Component	Choice	Why
Chunking	Document-aware + recursive fallback	Best balance of quality and complexity
Embedding	OpenAI text-embedding-3-large (1024 dims)	Quality, simplicity, reduced dimensions for cost
Vector DB	Qdrant (self-hosted) or Pinecone (managed)	Depends on ops preference
Search	Hybrid (vector + BM25) with alpha=0.65	Catches both semantic and lexical matches
Reranker	Cohere Rerank v3.5	Best quality-to-cost ratio
Evaluation	RAGAS, 75+ eval pairs, CI integration	Regression prevention
LLM	Claude Sonnet for generation	Strong instruction following, good grounding

Start with this stack, measure with RAGAS, and iterate on the component that scores lowest. In my experience, improving chunking gives you the biggest lift first, followed by adding reranking, followed by hybrid search tuning.

Closing Thoughts

RAG is deceptively simple in concept and genuinely difficult in execution. The retrieval step is where most systems fail, and it is the step that gets the least attention in tutorials. The generation model is only as good as the context you feed it.

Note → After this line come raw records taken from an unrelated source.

import Summits.CriticalPhenomena.PercolationContinuityZ3.Theses.PercMinContact
import Summits.CriticalPhenomena.PercolationContinuityZ3.Theorems.PercMinContactSwallowInequalityTransport
import HarnessLib

/-!
# Route PercMinContact — support `SwallowInequality` (stmt-CriticalPhenomena-11500)

The swallow inequality (unfactorised Aizenman–Barsky / Russo bound): for bond percolation on
`ℤ³` and every real `p < p_c`,
`θ(p_c) ≤ ∫_{(p,p_c)} (1-u)⁻¹ m(u) du`, `m(u) = E_u[Σ_{y ∼ 0} 1{0 ↮ y} min(|C(0)|, |C(y)|)]`
(`swallowInequality_proof : Theses.PercMinContact.SwallowInequality`).

Proof: truncated probe `f_N(u) = N⁻¹ Σ_{k ≤ N} P_u(|C(0)| ≥ k)` (local increasing events),
Russo's formula, resampling of the pivotal edge, cluster surgery (opening a closed boundary edge
merges exactly the two clusters at its endpoints), the mass-transport principle for the
translations of `ℤ^d`, the kernel bound `a · #{k ≤ N : a < k ≤ a + b} ≤ N min(a, b)` — giving the
MAIN ESTIMATE `D_N(u) ≤ (1-u)⁻¹ m(u)` (`ofReal_DN_le`) — then the fundamental theorem of calculus
on `[a, p_c] ⊆ (0, 1)`, `θ(p_c) ≤ f_N(p_c)`, and `f_N(a) → 0` for `a < p_c` (`θ(a) = 0`, continuity
of the measure, Cesàro). Parts 1–2: `PercMinContactSwallowInequalityProbe.lean`,
`PercMinContactSwallowInequalityTransport.lean`. Sources: Grimmett (1999) §2.4, §5.3;
Aizenman–Barsky (1987); Russo (1981); Hutchcroft (2020) §2–3.
-/

noncomputable section

namespace Summit.CriticalPhenomena.PercolationContinuityZ3.Theorems

open MeasureTheory Filter Literature.Probability.Percolation Literature.Probability.LatticeModels
open scoped Topology ENNReal

namespace SwallowIneq

/-! ### The main estimate `D_N(u) ≤ (1-u)⁻¹ m(u)` -/

section Main

variable {d : ℕ}

/-- **The main estimate**: for `N ≥ 1` and `u ∈ (0, 1)`, `D_N(u) ≤ (1 - u)⁻¹ m(u)`
(Russo + resampling + merger bound + mass transport + kernel bound). -/
theorem ofReal_DN_le {N : ℕ} (hN : 1 ≤ N) {u : ℝ} (hu : u ∈ Set.Ioo (0 : ℝ) 1) :
    ENNReal.ofReal (DN d N u) ≤ ENNReal.ofReal ((1 - u)⁻¹) * mfun d u := by
  classical
  have hqu : ((Set.projIcc (0 : ℝ) 1 zero_le_one u : unitInterval) : ℝ) = u := by
    rw [Set.projIcc_of_mem _ ⟨hu.1.le, hu.2.le⟩]
  set μ := P d u with hμ
  have h1u : 0 < 1 - u := by linarith [hu.2]
  set S := ∑ k ∈ Finset.Icc 1 N, ∑ e ∈ edgesN d N, μ.real (pivEvent d k e) with hS
  -- Step 1: resampling, and relabelling the edges by `(v, i)`
  have step1 : (1 - u) * S = ∑ ℓ ∈ labels d N, ∑ k ∈ Finset.Icc 1 N,
      μ.real (pivEvent d k (TwoGhost.edgeOf ℓ) ∩ {ω | TwoGhost.edgeOf ℓ ∉ ω}) := by
    rw [hS, Finset.sum_comm, Finset.mul_sum]
    unfold edgesN
    rw [Finset.sum_image (fun ℓ _ ℓ' _ h => TwoGhost.edgeOf_injective h)]
    refine Finset.sum_congr rfl fun ℓ hℓ => ?_
    rw [Finset.mul_sum]
    refine Finset.sum_congr rfl fun k hk => ?_
    rw [hμ, real_pivEvent_inter_notMem (Finset.mem_Icc.1 hk).2 u (Finset.mem_image_of_mem _ hℓ), hqu,
      mul_comm]
  -- Step 2: as an expectation
  have hmeas : ∀ (ℓ : Site d × Fin d) (k : ℕ),
      MeasurableSet (pivEvent d k (TwoGhost.edgeOf ℓ) ∩ {ω | TwoGhost.edgeOf ℓ ∉ ω}) :=
    fun ℓ k => (measurableSet_pivEvent d k _).inter (measurableSet_notMem _)
  have step2 : ENNReal.ofReal (∑ ℓ ∈ labels d N, ∑ k ∈ Finset.Icc 1 N,
      μ.real (pivEvent d k (TwoGhost.edgeOf ℓ) ∩ {ω | TwoGhost.edgeOf ℓ ∉ ω})) =
      ∫⁻ ω, ∑ ℓ ∈ labels d N, ∑ k ∈ Finset.Icc 1 N,
        (pivEvent d k (TwoGhost.edgeOf ℓ) ∩ {ω | TwoGhost.edgeOf ℓ ∉ ω}).indicator 1 ω ∂μ := by
    rw [ENNReal.ofReal_sum_of_nonneg (fun _ _ => Finset.sum_nonneg fun _ _ => measureReal_nonneg),
      lintegral_finsetSum _ (fun ℓ _ => Finset.measurable_sum _ fun k _ =>
        (measurable_one.indicator (hmeas ℓ k)))]
    refine Finset.sum_congr rfl fun ℓ _ => ?_
    rw [ENNReal.ofReal_sum_of_nonneg (fun _ _ => measureReal_nonneg),
      lintegral_finsetSum _ (fun k _ => measurable_one.indicator (hmeas ℓ k))]
    refine Finset.sum_congr rfl fun k _ => ?_
    rw [lintegral_indicator_one (hmeas ℓ k), ofReal_measureReal (measure_ne_top _ _)]
  -- Step 3: the merger bound, pointwise on lattice configurations
  have step3 : ∫⁻ ω, ∑ ℓ ∈ labels d N, ∑ k ∈ Finset.Icc 1 N,
        (pivEvent d k (TwoGhost.edgeOf ℓ) ∩ {ω | TwoGhost.edgeOf ℓ ∉ ω}).indicator 1 ω ∂μ ≤
      ∫⁻ ω, ∑ i : Fin d, ∑' v : Site d, (hfun N v (v + Pi.single i 1) ω +
        hfun N (v + Pi.single i 1) v ω) ∂μ := by
    refine lintegral_mono_ae ?_
    filter_upwards [ae_subset_edgeSet (d := d) u] with ω hω
    calc ∑ ℓ ∈ labels d N, ∑ k ∈ Finset.Icc 1 N,
          (pivEvent d k (TwoGhost.edgeOf ℓ) ∩ {ω | TwoGhost.edgeOf ℓ ∉ ω}).indicator 1 ω
        ≤ ∑ ℓ ∈ labels d N, (hfun N ℓ.1 (ℓ.1 + Pi.single ℓ.2 1) ω + hfun N (ℓ.1 + Pi.single ℓ.2 1) ℓ.1 ω) :=
          Finset.sum_le_sum fun ℓ _ => sum_indicator_piv_le hω N (TwoGhost.edgeOf_mem_edgeSet ℓ)
      _ = ∑ i : Fin d, ∑ v ∈ box d N, (hfun N v (v + Pi.single i 1) ω + hfun N (v + Pi.single i 1) v ω) := by
          rw [labels, Finset.sum_product, Finset.sum_comm]
      _ ≤ ∑ i : Fin d, ∑' v : Site d, (hfun N v (v + Pi.single i 1) ω + hfun N (v + Pi.single i 1) v ω) :=
          Finset.sum_le_sum fun i _ => ENNReal.sum_le_tsum _
  -- Step 4: mass transport
  have step4 : ∫⁻ ω, ∑ i : Fin d, ∑' v : Site d, (hfun N v (v + Pi.single i 1) ω +
        hfun N (v + Pi.single i 1) v ω) ∂μ =
      ∫⁻ ω, (openCluster ω 0).encard * ∑ y ∈ (zdGraph d).neighborFinset (0 : Site d), Hfun N y ω ∂μ := by
    -- each coordinate direction
    have hdir : ∀ i : Fin d,
        ∫⁻ ω, ∑' v : Site d, (hfun N v (v + Pi.single i 1) ω + hfun N (v + Pi.single i 1) v ω) ∂μ =
        ∫⁻ ω, (openCluster ω 0).encard * (Hfun N (Pi.single i 1) ω + Hfun N (-Pi.single i 1) ω) ∂μ := by
      intro i
      have e1 : ∫⁻ ω, ∑' v : Site d, (hfun N v (v + Pi.single i 1) ω + hfun N (v + Pi.single i 1) v ω) ∂μ =
          ∑' v : Site d, ∫⁻ ω, (hfun N v (v + Pi.single i 1) ω + hfun N (v + Pi.single i 1) v ω) ∂μ :=
        lintegral_tsum fun v => ((measurable_hfun N _ _).add (measurable_hfun N _ _)).aemeasurable
      have e2 : ∑' v : Site d, ∫⁻ ω, (hfun N v (v + Pi.single i 1) ω + hfun N (v + Pi.single i 1) v ω) ∂μ =
          ∑' v : Site d, ((∫⁻ ω, hfun N v (v + Pi.single i 1) ω ∂μ) +
            ∫⁻ ω, hfun N (v + Pi.single i 1) v ω ∂μ) :=
        tsum_congr fun v => lintegral_add_left (measurable_hfun N _ _) _
      have hA := tsum_lintegral_hfun (d := d) N u (Pi.single i 1) (Equiv.refl _)
      simp only [Equiv.refl_apply] at hA
      have hB := tsum_lintegral_hfun (d := d) N u (-Pi.single i 1) (Equiv.addRight (Pi.single i 1))
      simp only [Equiv.coe_addRight, add_neg_cancel_right] at hB
      have hm : Measurable fun ω : BondConfig (Site d) =>
          ((openCluster ω 0).encard : ℝ≥0∞) * Hfun N (Pi.single i 1) ω :=
        (measurable_encard_ennreal 0).mul (measurable_Hfun _ _)
      have e3 : (∫⁻ ω, ((openCluster ω 0).encard : ℝ≥0∞) * Hfun N (Pi.single i 1) ω ∂(P d u)) +
            ∫⁻ ω, ((openCluster ω 0).encard : ℝ≥0∞) * Hfun N (-Pi.single i 1) ω ∂(P d u) =
          ∫⁻ ω, (((openCluster ω 0).encard : ℝ≥0∞) * Hfun N (Pi.single i 1) ω +
            ((openCluster ω 0).encard : ℝ≥0∞) * Hfun N (-Pi.single i 1) ω) ∂(P d u) :=
        (lintegral_add_left hm _).symm
      rw [e1, e2, ENNReal.tsum_add, hμ, hA, hB, e3]
      refine lintegral_congr fun ω => ?_
      rw [mul_add]
    have e4 : ∫⁻ ω, ∑ i : Fin d, ∑' v : Site d, (hfun N v (v + Pi.single i 1) ω +
          hfun N (v + Pi.single i 1) v ω) ∂μ =
        ∑ i : Fin d, ∫⁻ ω, ∑' v : Site d, (hfun N v (v + Pi.single i 1) ω +
          hfun N (v + Pi.single i 1) v ω) ∂μ :=
      lintegral_finsetSum _ fun i _ =>
        Measurable.tsum fun v => (measurable_hfun N _ _).add (measurable_hfun N _ _)
    have e5 : ∫⁻ ω, ∑ i : Fin d, ((openCluster ω 0).encard : ℝ≥0∞) *
          (Hfun N (Pi.single i 1) ω + Hfun N (-Pi.single i 1) ω) ∂μ =
        ∑ i : Fin d, ∫⁻ ω, ((openCluster ω 0).encard : ℝ≥0∞) *
          (Hfun N (Pi.single i 1) ω + Hfun N (-Pi.single i 1) ω) ∂μ :=
      lintegral_finsetSum _ fun i _ =>
        (measurable_encard_ennreal 0).mul ((measurable_Hfun _ _).add (measurable_Hfun _ _))
    rw [e4, Finset.sum_congr rfl fun i _ => hdir i, ← e5]
    refine lintegral_congr fun ω => ?_
    rw [sum_neighborFinset_zero, Finset.mul_sum]
  -- Step 5: assemble
  have key : ENNReal.ofReal ((1 - u) * S) ≤ N * mfun d u :=
    calc ENNReal.ofReal ((1 - u) * S)
        = ∫⁻ ω, ∑ ℓ ∈ labels d N, ∑ k ∈ Finset.Icc 1 N,
            (pivEvent d k (TwoGhost.edgeOf ℓ) ∩ {ω | TwoGhost.edgeOf ℓ ∉ ω}).indicator 1 ω ∂μ := by
          rw [step1, step2]
      _ ≤ _ := step3
      _ = _ := step4
      _ ≤ N * mfun d u := lintegral_encard_mul_sum_Hfun_le N u
  have hDN : DN d N u = (1 - u)⁻¹ * ((N : ℝ)⁻¹ * ((1 - u) * S)) := by
    rw [show DN d N u = (N : ℝ)⁻¹ * S from rfl, mul_left_comm ((N : ℝ)⁻¹) (1 - u) S,
      inv_mul_cancel_left₀ h1u.ne']
  have hN0 : (N : ℝ≥0∞) ≠ 0 := by exact_mod_cast (show N ≠ 0 by omega)
  have hNpos : (0 : ℝ) < N := by exact_mod_cast hN
  calc ENNReal.ofReal (DN d N u)
      = ENNReal.ofReal ((1 - u)⁻¹) * (ENNReal.ofReal ((N : ℝ)⁻¹) * ENNReal.ofReal ((1 - u) * S)) := by
        rw [hDN, ENNReal.ofReal_mul (inv_nonneg.2 h1u.le),
          ENNReal.ofReal_mul (inv_nonneg.2 (Nat.cast_nonneg N))]
    _ ≤ ENNReal.ofReal ((1 - u)⁻¹) * (ENNReal.ofReal ((N : ℝ)⁻¹) * (N * mfun d u)) := by gcongr
    _ = ENNReal.ofReal ((1 - u)⁻¹) * mfun d u := by
        rw [ENNReal.ofReal_inv_of_pos hNpos, ENNReal.ofReal_natCast, ← mul_assoc ((N : ℝ≥0∞)⁻¹),
          ENNReal.inv_mul_cancel hN0 (ENNReal.natCast_ne_top N), one_mul]

end Main

/-! ### The endpoints: `θ ≤ f_N` and `f_N(a) → 0` below `p_c` -/

section Limits

variable {d : ℕ}

/-- `θ(u) ≤ f_N(u)` for `N ≥ 1`: on `{|C(0)| = ∞}` every `A_k` occurs (almost surely). -/
theorem theta_le_fN {N : ℕ} (hN : 1 ≤ N) (u : ℝ) :
    theta (zdGraph d) 0 (Set.projIcc 0 1 zero_le_one u) ≤ fN d N u := by
  have hk : ∀ k, theta (zdGraph d) 0 (Set.projIcc 0 1 zero_le_one u) ≤ (P d u).real (sizeEvent d k) := by
    intro k
    unfold theta P
    refine DCT16.real_mono_of_forall_subset_edgeSet (zdGraph d) _ fun ω hω hperc => ?_
    rw [mem_sizeEvent, latt_eq_of_subset hω, Set.Infinite.encard_eq hperc]
    exact le_top
  have hN0 : (N : ℝ) ≠ 0 := by exact_mod_cast (show N ≠ 0 by omega)
  unfold fN
  calc theta (zdGraph d) 0 (Set.projIcc 0 1 zero_le_one u)
      = (N : ℝ)⁻¹ * ∑ _k ∈ Finset.Icc 1 N, theta (zdGraph d) 0 (Set.projIcc 0 1 zero_le_one u) := by
        rw [Finset.sum_const, Nat.card_Icc, Nat.add_sub_cancel, nsmul_eq_mul, ← mul_assoc,
          inv_mul_cancel₀ hN0, one_mul]
    _ ≤ (N : ℝ)⁻¹ * ∑ k ∈ Finset.Icc 1 N, (P d u).real (sizeEvent d k) :=
        mul_le_mul_of_nonneg_left (Finset.sum_le_sum fun k _ => hk k) (inv_nonneg.2 (Nat.cast_nonneg N))

/-- Below `p_c`, `P_a(A_k) → 0` as `k → ∞` (`θ(a) = 0` and continuity of the measure along the
decreasing events `A_k`, whose intersection is `{|C(0)| = ∞}` almost surely). -/
theorem tendsto_measure_sizeEvent {a : ℝ} (ha0 : 0 ≤ a) (ha : a < criticalProb (zdGraph d) 0) :
    Tendsto (fun k => (P d a) (sizeEvent d k)) atTop (𝓝 0) := by
  have hmem : a ∈ Set.Icc (0 : ℝ) 1 := ⟨ha0, ha.le.trans (criticalProb_mem_Icc _ _).2⟩
  have hθ : theta (zdGraph d) 0 (Set.projIcc 0 1 zero_le_one a) = 0 :=
    theta_eq_zero_of_lt_criticalProb_holds (zdGraph d) 0 _ (by rw [Set.projIcc_of_mem _ hmem]; exact ha)
  have hperc : (P d a) (percolatesAt 0) = 0 := by
    have h : (P d a).real (percolatesAt 0) = 0 := hθ
    exact (measureReal_eq_zero_iff (measure_ne_top _ _)).1 h
  have hlim := tendsto_measure_iInter_atTop (μ := P d a) (s := sizeEvent d)
    (fun k => (measurableSet_sizeEvent d k).nullMeasurableSet) (sizeEvent_antitone d) ⟨0, measure_ne_top _ _⟩
  have h0 : (P d a) (⋂ k, sizeEvent d k) = 0 := by
    refine le_antisymm ?_ bot_le
    calc (P d a) (⋂ k, sizeEvent d k) ≤ (P d a) (percolatesAt 0) := measure_mono_ae ?_
      _ = 0 := hperc
    filter_upwards [ae_subset_edgeSet (d := d) a] with ω hω hI
    have hI' : ∀ k, ω ∈ sizeEvent d k := Set.mem_iInter.1 hI
    change (openCluster ω 0).Infinite
    intro hfin
    have h := hI' (hfin.toFinset.card + 1)
    rw [mem_sizeEvent, latt_eq_of_subset hω, hfin.encard_eq_coe_toFinset_card] at h
    norm_cast at h
    omega
  rw [h0] at hlim
  exact hlim

/-- Below `p_c`, `f_N(a) → 0` as `N → ∞` (Cesàro). -/
theorem tendsto_fN {a : ℝ} (ha0 : 0 ≤ a) (ha : a < criticalProb (zdGraph d) 0) :
    Tendsto (fun N => fN d N a) atTop (𝓝 0) := by
  have h1 : Tendsto (fun k => (P d a).real (sizeEvent d k)) atTop (𝓝 0) := by
    have := (ENNReal.tendsto_toReal ENNReal.zero_ne_top).comp (tendsto_measure_sizeEvent ha0 ha)
    rw [ENNReal.toReal_zero] at this
    exact this
  have h2 : Tendsto (fun k => (P d a).real (sizeEvent d (k + 1))) atTop (𝓝 0) :=
    (tendsto_add_atTop_iff_nat 1).2 h1
  have hs : ∀ N : ℕ, ∑ k ∈ Finset.Icc 1 N, (P d a).real (sizeEvent d k) =
      ∑ i ∈ Finset.range N, (P d a).real (sizeEvent d (i + 1)) := by
    intro N
    rw [← Finset.Ico_add_one_right_eq_Icc, Finset.sum_Ico_eq_sum_range, Nat.add_sub_cancel]
    exact Finset.sum_congr rfl fun i _ => by rw [add_comm]
  refine h2.cesaro.congr fun N => ?_
  unfold fN
  rw [hs]

end Limits

end SwallowIneq

open SwallowIneq in
/-- **The swallow inequality** (route PercMinContact, support `SwallowInequality`,
stmt-CriticalPhenomena-11500): for bond percolation on `ℤ³` and every real `p < p_c`,
`θ(p_c) ≤ ∫_{(p, p_c)} (1 - u)⁻¹ m(u) du` in `[0, ∞]`, where
`m(u) = E_u[Σ_{y ∼ 0} 1{0 ↮ y} min(|C(0)|, |C(y)|)]`. Proof: for `a = max(p, p_c/2)` and every
`N`, `θ(p_c) ≤ f_N(p_c) = f_N(a) + ∫_a^{p_c} D_N ≤ f_N(a) + ∫_{(a,p_c)} (1-u)⁻¹ m(u) du`
(Russo's formula for the truncated probe, the merger bound and the mass-transport principle:
`ofReal_DN_le`), and `f_N(a) → 0` since `θ(a) = 0`. -/
theorem swallowInequality_proof : Theses.PercMinContact.SwallowInequality := by
  intro p hp
  set pc := criticalProb (zdGraph 3) (0 : Site 3) with hpc
  have hpc01 := Grimmett1999_criticalProb_pos_lt_one_holds 3 (by norm_num)
  have hpc0 : 0 < pc := hpc01.1
  have hpc1 : pc < 1 := hpc01.2
  set a := max p (pc / 2) with ha
  have ha0 : 0 < a := lt_max_of_lt_right (by linarith)
  have hapc : a < pc := max_lt hp (by linarith)
  have hpa : p ≤ a := le_max_left _ _
  have hθ : theta (zdGraph 3) 0 (criticalProbI 3) = theta (zdGraph 3) 0 (Set.projIcc 0 1 zero_le_one pc) := by
    congr 1
    apply Subtype.ext
    rw [Set.projIcc_of_mem _ ⟨hpc0.le, hpc1.le⟩]
    rfl
  set I := ∫⁻ u in Set.Ioo p pc, ENNReal.ofReal ((1 - u)⁻¹) * mfun 3 u with hI
  have hbound : ∀ N : ℕ, ENNReal.ofReal (theta (zdGraph 3) 0 (criticalProbI 3)) ≤
      ENNReal.ofReal (fN 3 (N + 1) a) + I := by
    intro N
    have hN : 1 ≤ N + 1 := by omega
    calc ENNReal.ofReal (theta (zdGraph 3) 0 (criticalProbI 3))
        ≤ ENNReal.ofReal (fN 3 (N + 1) pc) := by
          rw [hθ]; exact ENNReal.ofReal_le_ofReal (theta_le_fN hN pc)
      _ = ENNReal.ofReal (fN 3 (N + 1) a + (fN 3 (N + 1) pc - fN 3 (N + 1) a)) := by rw [add_sub_cancel]
      _ ≤ ENNReal.ofReal (fN 3 (N + 1) a) + ENNReal.ofReal (fN 3 (N + 1) pc - fN 3 (N + 1) a) :=
          ENNReal.ofReal_add_le
      _ = ENNReal.ofReal (fN 3 (N + 1) a) + ∫⁻ u in Set.Ioo a pc, ENNReal.ofReal (DN 3 (N + 1) u) := by
          rw [ofReal_fN_sub (N + 1) ha0 hapc.le hpc1]
      _ ≤ ENNReal.ofReal (fN 3 (N + 1) a) + ∫⁻ u in Set.Ioo a pc, ENNReal.ofReal ((1 - u)⁻¹) * mfun 3 u :=
          add_le_add (le_refl _) (setLIntegral_mono' measurableSet_Ioo fun u hu =>
            ofReal_DN_le hN ⟨ha0.trans hu.1, hu.2.trans hpc1⟩)
      _ ≤ ENNReal.ofReal (fN 3 (N + 1) a) + I :=
          add_le_add (le_refl _) (lintegral_mono_set (Set.Ioo_subset_Ioo_left hpa))
  have hlim : Tendsto (fun N : ℕ => ENNReal.ofReal (fN 3 (N + 1) a) + I) atTop
      (𝓝 (ENNReal.ofReal 0 + I)) := by
    refine Tendsto.add ?_ tendsto_const_nhds
    exact ENNReal.tendsto_ofReal ((tendsto_add_atTop_iff_nat 1).2 (tendsto_fN ha0.le hapc))
  rw [ENNReal.ofReal_zero, zero_add] at hlim
  exact ge_of_tendsto' hlim hbound

end Summit.CriticalPhenomena.PercolationContinuityZ3.Theorems
/-!
# (C5-T) ★★ THE FADDEEV–POPOV TAIL PIECE OF THE hOD DEFECT: `∫ 𝟙_{S_in}·K_tail²/w ≤ (Z⁻¹·X_tail)²/(N̄(1−κ_P))·‖φ‖₂²`
# (lane A of S-BASE, crux `TwistedTraceScaling` stmt-QuantumFields-20203, C4-CORE, the (OD) pen; piece `I_tail` of `…BODefectSplit`, `pub/ym-fleet/ym-luscher-20007-p1/HANDOFF-g20.md`)

On the inner set `S_in = {U ∈ orthoTubeSet, χ U ≠ 0, ‖relLinkVec U‖ ≤ r_f/12, slowMean U ∈ W_out(D)}` the transfer of the BO function splits as `K_core + K_tail`
(`…BODefectTailFP.transferApply_boFun_eq_core_add_tail`); the tail part `K_tail(U) = Z⁻¹∫φ(u)·(∫_c T_{Ω_c,W_tail}(c⁻¹Uc, u)dc)du` is uniformly tiny there: every `U ∈ S_in` IS a slice
point `oT (slowMean U) v` with `‖v̂‖ ≤ r_f`, so `…BODefectTailFP.colour_fpFibreTransfer_tail_le` gives `∫_c T_tail ≤ X_tail := e^{2β|E|}(e^{−β·m_nt} + e^{−β·m_far})·∫Ω_c dπ` for
every `u` in the slow window, whence `|K_tail(U)| ≤ Z⁻¹·X_tail·∫|φ|`; with `1/w ≤ 1/(N̄(1−κ_P))` on the support of `χ` (`…BODualProfile.inv_softWeight_le` + (P)) and
`(∫|φ|)² ≤ ∫φ²` (probability space):
* §1 `abs_tailTransferApply_le` — the pointwise bound `|K_tail(U)| ≤ Z⁻¹·X_tail·∫|φ|` at `U ∈ S_in`;
* §2 ★★ `tail_sq_integral_le` — `∫ 𝟙_{S_in}·K_tail²/w ≤ (Z⁻¹X_tail)²·(1/(N̄(1−κ_P)))·∫φ²` (β-pointwise, the six side conditions of the tail lemma as hypotheses; on schedule B
  they hold eventually and `β·m_nt, β·m_far ≳ log⁴β` — `…BTProfileBudget`, next file — so `X_tail = e^{2β|E|}·O(e^{−c log⁴β})`, superpolynomially small against the polynomial floor
  `…BOBtCPolyFloor.btC_record_poly_floor` of the hOD currency).
HONEST FRAMING: one piece of (C5) for a stub of a child of the CONDITIONAL route R2b1; (C5)-out (stiff separation), the hOD assembly, (B-ST), C4-CORE OPEN; not infinite volume, not a gap,
not Clay.
-/

set_option autoImplicit false

noncomputable section

open MeasureTheory Filter Topology Real
open scoped BigOperators RealInnerProductSpace
open Literature.MathematicalPhysics.QuantumFieldTheory
open Literature.MathematicalPhysics.QuantumLattice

Focus on three things: chunk quality, retrieval precision, and measurement. Everything else — the specific vector database, the exact embedding model, the framework you use — is a secondary decision that you can change later. But if your chunks are bad and you are not measuring retrieval quality, no amount of model upgrades or prompt engineering will save you.

Build the evaluation harness first. Then iterate on everything else with data, not intuition.